Le Congo est, si on peut dire, le champion du monde des déplacés avec environ 3,7 millions de personnes concernées, selon un rapport récent du Conseil norvégien des réfugiés…
Ce sont des chiffres dont on n’arrive pas à prendre la mesure. Mais, si on prend en compte chaque enfant, chaque femme, chaque vieillard, tous complètement déracinés et qui ne savent pas comment ils vont survivre, c’est une somme de tragédies humaines qui est terrible. En tant que Congolais et Africain, ce qui me préoccupe beaucoup, c’est qu’on ne peut pas dresser un bilan de la situation sans envisager les conséquences d’un tel drame dans les 20 ou 30 prochaines années.
Il ne s’agit pas de traiter uniquement la question au plan humanitaire, mais également au plan social et sur le moyen et long terme. Ces déplacés et ces réfugiés sont des populations livrées à des violences et à des exactions de toutes sortes, qui ne vont pas à l’école et qui ont moins de 1 000 mots de vocabulaire.

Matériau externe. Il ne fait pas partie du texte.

/-
Copyright (c) 2026 the pub-hodgecm-mathlib formalisation cell (harness21).  Prover seat hodgecm-mathlib-K2Liu-p11 (g6), Track B «K2-LIT»,
#184♮ = hLiu418 = `stmt-HodgeConjecture-24832`; socket #41, KIND 1, package (K1b-♮), letter (dec-2-pay) — A-LINE TWIN: THE ASSEMBLER OF THE (β) BLOCK LETTER
`hBL₀` OF ★ p864745 `K2LiuKindOneLineDecayOneFrameInlRate.hdecF₀_of_blockLetter_inl_rate` (branch `e (1,0) = 0`; LEAD F0P6-plan (g16) BATCH #270 (2), K1b desk DESK WORD #14 (3)).
THEOREMS ONLY (no `def`, no `instance`, no notation, no named-fact hypothesis, no `sorry`, default heartbeats).
-/
import Summits.HodgeConjecture.HodgeConjecture.Theorems.K2LiuKindOneLineBlockLetterOfRecord         -- F1 (this seat): §1–§2 lemmas (`perPlace_repack`, `sum_mul_prod_le`, `exponent_window`, `frame_conj_mul`, …)
import Summits.HodgeConjecture.HodgeConjecture.Theorems.K2LiuKindOneLineDecayOneFrameInlRate       -- ★ p864745 (K2Liu-p14 (g5)): the CONSUMER `hdecF₀_of_blockLetter_inl_rate` — its `hBL₀` binder is this file's conclusion
import HarnessLib

/-!
# Crux `HLiu418`, socket #41, KIND 1 — (dec-2-pay) A-LINE TWIN `K2LiuKindOneLineBlockLetterOfRecordInl`: ★ p864745's `hBL₀` FROM THE A-LINE'S EXPLICIT CHAIN,
# THE ARCHIMEDEAN PER-PLACE FACTOR BY NAME, AND THE FINITE-HALF LETTER

Cell `hodgecm-mathlib`, crux item hLiu418 = `stmt-HodgeConjecture-24832` (helper lane `--supports … --as helper`, count-neutral); squad K2 ∕ K2Liu, socket #41, KIND 1,
package (K1b-♮).  The A-line (`e (1,0) = 0`) twin of ★ `K2LiuKindOneLineBlockLetterOfRecord.blockLetter_rate_of_record`: same frames, same by-value archimedean letters
`(ι hι χσ hχ1 hχ lam μf Finf Ffin) hsec hline`, same frame letters `hTU hLev` (★ p864905 (7)(6)), and the A-line versions of the two residual letters — `hchain₀` (the
A-line's explicit chain: left side `‖W⁽ᴬ⁾(…toBlocks₁₁)(y ↦ f_s(blkD(y,1)·Λ₀γ̂·h))(1)‖`, ROW 1 of `σ(γ̂)·A_σ` per LH4-p14 (g8) 02:45:39Z) and `hFfin` — ⊢ ★ p864745 :105–:130 `hBL₀`
VERBATIM, by the same bookkeeping (★ p864675 per `σ`, `perPlace_repack`, `sum_mul_prod_le`).
* **`blockLetter_inl_rate_of_record`**.
HONEST LABEL.  Count-neutral helper, hypothesis-first in `hTU hLev hsec hline hchain₀ hFfin`; closes no socket: `HC_CM` is proved only modulo the 7 printed citations (2 remaining
named inputs: hLiu418 = `stmt-HodgeConjecture-24832`, h413 = `stmt-HodgeConjecture-24833`) until rung 0 closes.

## References
* [KudlaRallis1994] S. Kudla, S. Rallis, Ann. of Math. 140 (1994): §2 (2.10)–(2.12).
* [MoeglinWaldspurger1995] C. Mœglin, J.-L. Waldspurger, *Spectral decomposition and Eisenstein series* (1995): I.2.2, II.1.7, IV.1.9.
* [Shimura1997] G. Shimura, CBMS 93 (1997): §16, §18.4 Prop. 18.14.   * [BorelJacquet1979] A. Borel, H. Jacquet, PSPM 33.1 (1979): §1.2, §4.1.
-/

set_option autoImplicit false
set_option linter.dupNamespace false -- the mandated namespace repeats `HodgeConjecture.HodgeConjecture`

noncomputable section

open scoped Matrix ENNReal NNReal ComplexConjugate BigOperators
open scoped Classical
open NumberField NumberField.InfinitePlace IsDedekindDomain MeasureTheory MeasureTheory.Measure Complex
open Literature.NumberTheory.Automorphic Literature.NumberTheory.Automorphic.UnitaryGroup Literature.NumberTheory.GaloisRepresentations
open Literature.NumberTheory.GelbartRogawski1991 Literature.NumberTheory.GelbartRogawski1991.GRConstruction
open Literature.NumberTheory.GelbartRogawski1991.AdaptedBlocks
open Literature.NumberTheory.K2Lit.SiegelDoubled Literature.MeasureTheory.Group
open Literature.NumberTheory.ModularForms.SiegelUpperHalfSpace (moeb)
open UnitaryDualPair

namespace Summit.HodgeConjecture.HodgeConjecture.Cruxes.HLiu418.K2LiuKindOneLineBlockLetterOfRecordInl

open K2LiuSiegelUnipotentFourierDefs K2LiuSiegelUnipotentCharacters K2LiuUnipotentCoveringWeight K2LiuSiegelFourierCoeffDelta
open K2LiuSiegelRationalLeviDecomposition K2LiuSiegelMiddleCellSortedPattern K2LiuSiegelMiddleCellLeviCriterion K2LiuSiegelBruhatMiddleCellDelta
open K2LiuArchInducedTubeDefs (IsArchSiegelSection)
open K2LiuKindOneLineCornerArchFactorBounded (norm_corner_lineWhittaker_le_of_boundedMovers)
open K2LiuKindOneLineBlockLetterOfRecord (perPlace_repack sum_mul_prod_le exponent_window frame_conj_mul fromBlocks_diag_mul_blockUpper_mul)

Il sera difficile de les réintégrer plus tard. Leur réintégration hypothèque la stabilité de tout le centre de l’Afrique. Il y aura toujours une fragilité et une instabilité qui pèseront sur l’avenir de toute la sous-région. Il est absolument impossible d’envisager une situation de paix et de développement à terme avec des réalités pareilles. C’est très préoccupant.